WHAT YOU ARE ASKED TO DO. Beginning with the line that contains "rw [Affine.SqUnits.eq_mul_of_mul_eq h, Affine.SqUnits.one_mul]", transcribe every line down to the end of the entries, exactly, and no other lines.

[Records from a collection]
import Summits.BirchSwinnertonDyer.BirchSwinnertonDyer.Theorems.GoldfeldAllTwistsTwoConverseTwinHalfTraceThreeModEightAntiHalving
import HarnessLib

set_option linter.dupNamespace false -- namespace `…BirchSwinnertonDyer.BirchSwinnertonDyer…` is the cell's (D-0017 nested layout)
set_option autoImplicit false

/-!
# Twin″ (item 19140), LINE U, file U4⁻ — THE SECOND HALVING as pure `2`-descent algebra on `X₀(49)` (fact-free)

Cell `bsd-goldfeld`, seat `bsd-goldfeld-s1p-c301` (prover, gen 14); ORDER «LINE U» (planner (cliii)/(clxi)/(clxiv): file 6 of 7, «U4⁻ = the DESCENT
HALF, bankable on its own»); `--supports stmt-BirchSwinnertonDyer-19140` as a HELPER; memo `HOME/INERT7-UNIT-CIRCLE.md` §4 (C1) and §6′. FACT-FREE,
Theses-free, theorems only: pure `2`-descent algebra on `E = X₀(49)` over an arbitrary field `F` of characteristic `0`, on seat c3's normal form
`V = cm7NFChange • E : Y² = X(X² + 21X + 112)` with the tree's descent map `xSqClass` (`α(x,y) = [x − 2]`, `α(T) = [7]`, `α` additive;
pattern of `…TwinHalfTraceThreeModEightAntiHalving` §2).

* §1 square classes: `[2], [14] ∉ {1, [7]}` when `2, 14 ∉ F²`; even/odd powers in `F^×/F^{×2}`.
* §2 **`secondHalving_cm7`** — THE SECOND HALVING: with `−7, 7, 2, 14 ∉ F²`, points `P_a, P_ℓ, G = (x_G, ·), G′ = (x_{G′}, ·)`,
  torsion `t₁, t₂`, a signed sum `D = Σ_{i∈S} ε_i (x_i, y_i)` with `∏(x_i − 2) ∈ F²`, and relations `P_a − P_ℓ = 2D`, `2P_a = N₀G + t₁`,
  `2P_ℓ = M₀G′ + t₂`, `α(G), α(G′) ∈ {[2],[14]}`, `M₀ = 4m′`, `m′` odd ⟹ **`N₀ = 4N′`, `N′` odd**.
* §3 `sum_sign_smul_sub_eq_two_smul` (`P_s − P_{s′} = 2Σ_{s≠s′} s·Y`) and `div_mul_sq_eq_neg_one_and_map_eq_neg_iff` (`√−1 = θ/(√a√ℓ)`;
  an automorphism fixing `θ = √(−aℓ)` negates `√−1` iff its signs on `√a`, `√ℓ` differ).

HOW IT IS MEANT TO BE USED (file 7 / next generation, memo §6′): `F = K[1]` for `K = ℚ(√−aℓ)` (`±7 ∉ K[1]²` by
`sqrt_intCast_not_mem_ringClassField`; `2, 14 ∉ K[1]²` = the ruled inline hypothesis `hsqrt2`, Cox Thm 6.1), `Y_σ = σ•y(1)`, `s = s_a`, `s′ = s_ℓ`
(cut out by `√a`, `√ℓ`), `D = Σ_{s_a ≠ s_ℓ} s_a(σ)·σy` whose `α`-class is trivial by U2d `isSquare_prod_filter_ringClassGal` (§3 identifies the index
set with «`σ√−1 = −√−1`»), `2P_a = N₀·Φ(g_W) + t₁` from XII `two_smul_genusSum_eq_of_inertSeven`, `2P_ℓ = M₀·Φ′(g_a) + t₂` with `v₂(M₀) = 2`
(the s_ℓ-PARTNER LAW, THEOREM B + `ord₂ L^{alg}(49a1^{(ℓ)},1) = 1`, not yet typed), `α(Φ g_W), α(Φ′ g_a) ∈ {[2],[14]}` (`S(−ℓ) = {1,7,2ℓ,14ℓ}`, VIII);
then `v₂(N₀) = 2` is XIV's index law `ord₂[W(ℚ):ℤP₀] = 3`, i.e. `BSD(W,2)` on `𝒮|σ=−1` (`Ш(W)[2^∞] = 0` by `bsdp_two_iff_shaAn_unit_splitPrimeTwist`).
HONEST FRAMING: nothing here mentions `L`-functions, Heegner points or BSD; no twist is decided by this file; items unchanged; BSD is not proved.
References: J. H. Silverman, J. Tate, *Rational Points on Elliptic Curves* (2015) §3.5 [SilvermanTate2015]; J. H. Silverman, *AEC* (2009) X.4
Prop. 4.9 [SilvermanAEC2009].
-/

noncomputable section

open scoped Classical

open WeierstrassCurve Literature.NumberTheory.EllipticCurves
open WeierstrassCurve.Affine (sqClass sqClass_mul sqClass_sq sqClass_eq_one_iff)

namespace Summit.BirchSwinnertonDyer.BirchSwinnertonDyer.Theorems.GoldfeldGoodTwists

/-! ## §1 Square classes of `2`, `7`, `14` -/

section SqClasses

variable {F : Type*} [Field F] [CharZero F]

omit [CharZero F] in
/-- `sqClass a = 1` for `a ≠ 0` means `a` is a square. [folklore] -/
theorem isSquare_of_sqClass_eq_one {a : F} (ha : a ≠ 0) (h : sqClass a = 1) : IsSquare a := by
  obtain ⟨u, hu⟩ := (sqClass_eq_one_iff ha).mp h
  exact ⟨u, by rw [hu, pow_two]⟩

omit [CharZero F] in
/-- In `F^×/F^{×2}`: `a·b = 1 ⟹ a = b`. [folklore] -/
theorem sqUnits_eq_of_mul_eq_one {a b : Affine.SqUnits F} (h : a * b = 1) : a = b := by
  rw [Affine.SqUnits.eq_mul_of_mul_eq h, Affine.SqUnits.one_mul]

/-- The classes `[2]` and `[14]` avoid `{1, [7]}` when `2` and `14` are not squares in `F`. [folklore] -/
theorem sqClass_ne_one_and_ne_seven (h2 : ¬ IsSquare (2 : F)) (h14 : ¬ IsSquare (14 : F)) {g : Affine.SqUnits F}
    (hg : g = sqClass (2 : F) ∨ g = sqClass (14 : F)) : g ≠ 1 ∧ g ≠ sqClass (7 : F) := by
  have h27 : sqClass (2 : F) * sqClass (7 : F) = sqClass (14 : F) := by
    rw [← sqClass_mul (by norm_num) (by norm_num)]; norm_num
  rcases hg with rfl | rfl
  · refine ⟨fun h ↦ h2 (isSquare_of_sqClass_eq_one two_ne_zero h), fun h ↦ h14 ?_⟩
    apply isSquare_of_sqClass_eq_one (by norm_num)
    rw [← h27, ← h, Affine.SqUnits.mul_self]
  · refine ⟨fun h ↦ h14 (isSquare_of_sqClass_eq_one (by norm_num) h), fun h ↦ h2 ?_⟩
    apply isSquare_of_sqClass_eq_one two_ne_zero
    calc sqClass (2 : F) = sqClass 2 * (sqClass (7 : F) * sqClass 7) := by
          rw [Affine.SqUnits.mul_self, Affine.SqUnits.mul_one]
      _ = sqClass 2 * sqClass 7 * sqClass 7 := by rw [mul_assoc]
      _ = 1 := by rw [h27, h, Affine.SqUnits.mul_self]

RESULT.
  rw [Affine.SqUnits.eq_mul_of_mul_eq h, Affine.SqUnits.one_mul]

/-- The classes `[2]` and `[14]` avoid `{1, [7]}` when `2` and `14` are not squares in `F`. [folklore] -/
theorem sqClass_ne_one_and_ne_seven (h2 : ¬ IsSquare (2 : F)) (h14 : ¬ IsSquare (14 : F)) {g : Affine.SqUnits F}
    (hg : g = sqClass (2 : F) ∨ g = sqClass (14 : F)) : g ≠ 1 ∧ g ≠ sqClass (7 : F) := by
  have h27 : sqClass (2 : F) * sqClass (7 : F) = sqClass (14 : F) := by
    rw [← sqClass_mul (by norm_num) (by norm_num)]; norm_num
  rcases hg with rfl | rfl
  · refine ⟨fun h ↦ h2 (isSquare_of_sqClass_eq_one two_ne_zero h), fun h ↦ h14 ?_⟩
    apply isSquare_of_sqClass_eq_one (by norm_num)
    rw [← h27, ← h, Affine.SqUnits.mul_self]
  · refine ⟨fun h ↦ h14 (isSquare_of_sqClass_eq_one (by norm_num) h), fun h ↦ h2 ?_⟩
    apply isSquare_of_sqClass_eq_one two_ne_zero
    calc sqClass (2 : F) = sqClass 2 * (sqClass (7 : F) * sqClass 7) := by
          rw [Affine.SqUnits.mul_self, Affine.SqUnits.mul_one]
      _ = sqClass 2 * sqClass 7 * sqClass 7 := by rw [mul_assoc]
      _ = 1 := by rw [h27, h, Affine.SqUnits.mul_self]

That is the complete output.